Musalla taşı yetişmiyor
Hani, sosyal medyada sık sık izlediğimiz sokak röportajları var ya, vatandaşın çoğu zaman samimi biçimde içini döktüğü...
Televizyonlarda yıllardır görünür - tanınır olmaktan kaynaklı, sokakta rastladığımız vatandaşların bazıları zaman zaman beni durdurup sorar:
"Ne olacak halimiz? Gazetecisiniz. Bilirsiniz. Nereye gidiyor bu memleket?"
Ben ise görüş bildirmekten çok, onların ne düşündüğünü sorgular, nabız yoklamaya çalışırım.

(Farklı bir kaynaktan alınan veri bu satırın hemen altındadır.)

import Literature.AlgebraicGeometry.ShimuraVarieties.UnitaryBallRealPoints
import HarnessLib

/-!
# The ball chart of the negative cone of a ball-quotient datum

Topic `AlgebraicGeometry/ShimuraVarieties`; namespace
`Literature.AlgebraicGeometry.ShimuraVarieties.UnitaryBallUniformisationDatum` (datum API, continued from
`UnitaryBallRealPoints`). Everything here is a definition or a PROVED lemma (Mathlib + tree).

For `D : UnitaryBallUniformisationDatum 2 X` and a Sylvester frame `𝔣` (`Tᴴ H^{τ₁} T = J`), the chart of
the negative cone onto the tree's unit ball `BallModel.Ball`, `D.coneChart 𝔣 v = proj (T⁻¹ v)`
(BMM Part 2 §1.3: the ball is the space of negative lines): continuous (`continuous_coneChart`),
equivariant for `D.frameIso 𝔣 : D.realPoints ≃* U21` (`coneChart_smul`), constant exactly on the
punctured complex lines (`coneChart_eq_iff`), onto with the continuous section
`D.coneLift 𝔣 z = T (z, 1)` (`coneChart_coneLift`). Consequently `D.realPoints` is transitive on the
negative lines (`exists_smul_eq_smul_of_mem_cone`, from the tree's `BallModel.transitive`).

This is the bridge between the datum's CONE presentation of `Γ \\ 𝔹` (BMM) and the tree's affine
BALL model with its Jacobian cocycle (`UnitBallJacobian`), on which automorphic one-forms are typed.
-/

noncomputable section

open Matrix
open Literature.Geometry.ComplexHyperbolic
open Literature.Geometry.ComplexHyperbolic.BallModel (U21 Ball Q proj mat x₀)

namespace Literature.AlgebraicGeometry.ShimuraVarieties

namespace UnitaryBallUniformisationDatum

open Literature.AlgebraicGeometry.Motives (SchemeOver)

variable {X₂ : SchemeOver ℂ} (D₂ : UnitaryBallUniformisationDatum 2 X₂)

/-! ### The ball chart of the cone -/

/-- **The ball chart** `cone → 𝔹²`, `v ↦ proj (t⁻¹ v) = ((t⁻¹v)₀/(t⁻¹v)₂, (t⁻¹v)₁/(t⁻¹v)₂)`.
[cite: BergeronMillsonMoeglin2016Balls, Part 2 §1.3] -/
def coneChart (𝔣 : D₂.SylvesterFrame) (v : D₂.cone) : Ball :=
  proj (𝔣.ti *ᵥ (v : Fin 3 → ℂ)) (𝔣.Q_ti_mulVec_neg v.2)

/-- Coordinates of the chart. [folklore] -/
theorem coneChart_val (𝔣 : D₂.SylvesterFrame) (v : D₂.cone) (i : Fin 2) :
    (D₂.coneChart 𝔣 v).1 i =
      (𝔣.ti *ᵥ (v : Fin 3 → ℂ)) (Fin.castSucc i) / (𝔣.ti *ᵥ (v : Fin 3 → ℂ)) 2 :=
  BallModel.proj_val _ _ i

/-- `proj` is constant on punctured lines. [folklore] -/
theorem proj_smul {w : Fin 3 → ℂ} (hw : Q w < 0) {c : ℂ} (hc : c ≠ 0) (hcw : Q (c • w) < 0) :
    proj (c • w) hcw = proj w hw := by
  apply BallModel.Ball.ext; intro i
  rw [BallModel.proj_val, BallModel.proj_val, Pi.smul_apply, Pi.smul_apply, smul_eq_mul,
    smul_eq_mul, mul_div_mul_left _ _ hc]

/-- Two `J`-negative vectors with the same projection are proportional. [folklore] -/
theorem eq_smul_of_proj_eq {w w' : Fin 3 → ℂ} (hw : Q w < 0) (hw' : Q w' < 0)
    (h : proj w hw = proj w' hw') : w = (w 2 / w' 2) • w' := by
  have h2 := BallModel.ne_zero_of_Q_neg hw
  have h2' := BallModel.ne_zero_of_Q_neg hw'
  have hi : ∀ i : Fin 2, w (Fin.castSucc i) / w 2 = w' (Fin.castSucc i) / w' 2 := fun i ↦ by
    rw [← BallModel.proj_val w hw, ← BallModel.proj_val w' hw', h]
  funext k
  fin_cases k
  · have := hi 0
    simp only [Fin.castSucc_zero] at this
    simp only [Fin.zero_eta, Pi.smul_apply, smul_eq_mul]
    rw [div_eq_div_iff h2 h2'] at this
    field_simp
    linear_combination this
  · have := hi 1
    simp only [Fin.castSucc_one] at this
    simp only [Fin.mk_one, Pi.smul_apply, smul_eq_mul]
    rw [div_eq_div_iff h2 h2'] at this
    field_simp
    linear_combination this
  · simp only [Pi.smul_apply, smul_eq_mul]
    show w 2 = w 2 / w' 2 * w' 2
    rw [div_mul_cancel₀ _ h2']

/-- The chart is constant on punctured lines: `coneChart (c v) = coneChart v`. [folklore] -/
theorem coneChart_lineSMul (𝔣 : D₂.SylvesterFrame) {c : ℂ} (hc : c ≠ 0) (v : D₂.cone) :
    D₂.coneChart 𝔣 ⟨c • (v : Fin 3 → ℂ), smul_mem_negCone hc v.2⟩ = D₂.coneChart 𝔣 v := by
  unfold coneChart
  simp only [mulVec_smul]
  exact proj_smul _ hc _

/-- **Fibres of the chart are the punctured lines**: `coneChart v = coneChart w ↔ v ∈ ℂˣ w`.
[folklore] -/
theorem coneChart_eq_iff (𝔣 : D₂.SylvesterFrame) (v w : D₂.cone) :
    D₂.coneChart 𝔣 v = D₂.coneChart 𝔣 w ↔
      ∃ c : ℂ, c ≠ 0 ∧ (v : Fin 3 → ℂ) = c • (w : Fin 3 → ℂ) := by
  constructor
  · intro h
    have hprop := eq_smul_of_proj_eq (𝔣.Q_ti_mulVec_neg v.2) (𝔣.Q_ti_mulVec_neg w.2) h
    set c : ℂ := (𝔣.ti *ᵥ (v : Fin 3 → ℂ)) 2 / (𝔣.ti *ᵥ (w : Fin 3 → ℂ)) 2 with hc
    refine ⟨c, div_ne_zero (BallModel.ne_zero_of_Q_neg (𝔣.Q_ti_mulVec_neg v.2))
      (BallModel.ne_zero_of_Q_neg (𝔣.Q_ti_mulVec_neg w.2)), ?_⟩
    have := congrArg (fun u ↦ 𝔣.t *ᵥ u) hprop
    simpa only [mulVec_mulVec, 𝔣.t_mul_ti, one_mulVec, mulVec_smul] using this
  · rintro ⟨c, hc, hvw⟩
    have : v = ⟨c • (w : Fin 3 → ℂ), smul_mem_negCone hc w.2⟩ := Subtype.ext hvw
    rw [this, coneChart_lineSMul _ _ hc]

/-- `lift (proj w) = w₂⁻¹ w`. [folklore] -/
theorem lift_proj {w : Fin 3 → ℂ} (hw : Q w < 0) :
    BallModel.lift (proj w hw) = (w 2)⁻¹ • w := by
  have h2 := BallModel.ne_zero_of_Q_neg hw
  funext k
  fin_cases k
  · simp [BallModel.lift, div_eq_inv_mul]
  · simp [BallModel.lift, div_eq_inv_mul]
  · simp [BallModel.lift, h2]

/-- **Equivariance of the chart**: `coneChart (g • v) = frameIso g • coneChart v`.
[cite: BergeronMillsonMoeglin2016Balls, Part 2 §1.3] -/
theorem coneChart_smul (𝔣 : D₂.SylvesterFrame) (g : D₂.realPoints) (v : D₂.cone) :
    D₂.coneChart 𝔣 (g • v) = D₂.frameIso 𝔣 g • D₂.coneChart 𝔣 v := by
  have hv := 𝔣.Q_ti_mulVec_neg v.2
  have h2 := BallModel.ne_zero_of_Q_neg hv
  rw [BallModel.smul_def, BallModel.act]
  unfold coneChart
  have hW : BallModel.W3 (D₂.frameIso 𝔣 g) (proj (𝔣.ti *ᵥ (v : Fin 3 → ℂ)) hv) =
      ((𝔣.ti *ᵥ (v : Fin 3 → ℂ)) 2)⁻¹ • (𝔣.ti *ᵥ ((g • v : D₂.cone) : Fin 3 → ℂ)) := by
    rw [BallModel.W3, lift_proj, mulVec_smul, mat_frameIso, ConeChart.coe_smul, mulVec_mulVec,
      mulVec_mulVec, Matrix.mul_assoc, Matrix.mul_assoc, 𝔣.t_mul_ti, Matrix.mul_one]
  simp only [hW]
  exact (proj_smul _ (inv_ne_zero h2) _).symm

/-- The section of the chart: `z ↦ t (z₀, z₁, 1)`, a cone vector. [folklore] -/
def coneLift (𝔣 : D₂.SylvesterFrame) (z : Ball) : D₂.cone :=
  ⟨𝔣.t *ᵥ BallModel.lift z, by
    rw [mem_negCone_iff, ← 𝔣.Q_ti_mulVec, mulVec_mulVec, 𝔣.ti_mul_t, one_mulVec, Complex.ofReal_re]
    exact BallModel.Q_lift z⟩

/-- `coneChart (coneLift z) = z`: the chart is onto. [folklore] -/
theorem coneChart_coneLift (𝔣 : D₂.SylvesterFrame) (z : Ball) :
    D₂.coneChart 𝔣 (D₂.coneLift 𝔣 z) = z := by
  apply BallModel.Ball.ext; intro i
  rw [coneChart_val]
  fin_cases i <;> simp [coneLift, mulVec_mulVec, BallModel.lift]

/-- The chart is surjective. [folklore] -/
theorem coneChart_surjective (𝔣 : D₂.SylvesterFrame) : Function.Surjective (D₂.coneChart 𝔣) :=
  fun z ↦ ⟨D₂.coneLift 𝔣 z, D₂.coneChart_coneLift 𝔣 z⟩

/-- The chart is continuous. [folklore] -/
theorem continuous_coneChart (𝔣 : D₂.SylvesterFrame) : Continuous (D₂.coneChart 𝔣) := by
  have hc : Continuous fun v : D₂.cone ↦ 𝔣.ti *ᵥ (v : Fin 3 → ℂ) :=
    continuous_const.matrix_mulVec continuous_subtype_val
  refine Continuous.subtype_mk (continuous_pi fun i ↦ ?_) _
  have h2 : ∀ v : D₂.cone, (𝔣.ti *ᵥ (v : Fin 3 → ℂ)) 2 ≠ 0 := fun v ↦
    BallModel.ne_zero_of_Q_neg (𝔣.Q_ti_mulVec_neg v.2)
  fin_cases i
  · exact ((continuous_apply 0).comp hc).div ((continuous_apply 2).comp hc) h2
  · exact ((continuous_apply 1).comp hc).div ((continuous_apply 2).comp hc) h2

/-- **`G_D` is transitive on the negative lines** (from the tree's transitivity of `U(2,1)` on
`𝔹²`): for cone vectors `v, w` some `g ∈ G_D` carries the line of `v` to the line of `w`.
[cite: BergeronMillsonMoeglin2016Balls, Part 2 §1.3] -/
theorem exists_smul_eq_smul_of_mem_cone (𝔣 : D₂.SylvesterFrame) (v w : D₂.cone) :
    ∃ g : D₂.realPoints, ∃ c : ℂ, c ≠ 0 ∧
      ((g • v : D₂.cone) : Fin 3 → ℂ) = c • (w : Fin 3 → ℂ) := by
  obtain ⟨h, hh⟩ := BallModel.transitive (D₂.coneChart 𝔣 v) (D₂.coneChart 𝔣 w)
  refine ⟨(D₂.frameIso 𝔣).symm h, ?_⟩
  rw [← coneChart_eq_iff, coneChart_smul, MulEquiv.apply_symm_apply]
  exact hh

end UnitaryBallUniformisationDatum

end Literature.AlgebraicGeometry.ShimuraVarieties

end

Bir tanesi, Trakyalı ya da göçmen kökenli olduğunu şivesinden anladığım bir vatandaşımız, şöyle dedi geçenlerde:
"Öldürdüler memleketi be ya..."
Şöyle bir düşündüm. Zihnimde kocaman bir musalla taşı canlandırdım. 783,562 kilometre karelik bir büyüklükte.
Geçen hafta sonu sınır ötesi harekâtlarımızda terörist bombaları ve kurşunlarıyla hayatlarını kaybeden gencecik askerlerimizin cenaze törenlerini izlerken, aklıma "aslında bizzat ülkeyi yönettiğini sanan ama maalesef yönetemeyip oradan oraya savuran yönetici elit tarafından bütün bir ülkenin nasıl her alanda öldürüldüğü" gerçeği geldi.
∗∗∗
Musalla taşlarına yatırılanlar, sadece ülkeyi korumak, sınırlarımızı savunmak için canlarını verenler sadece askerlerimiz mi?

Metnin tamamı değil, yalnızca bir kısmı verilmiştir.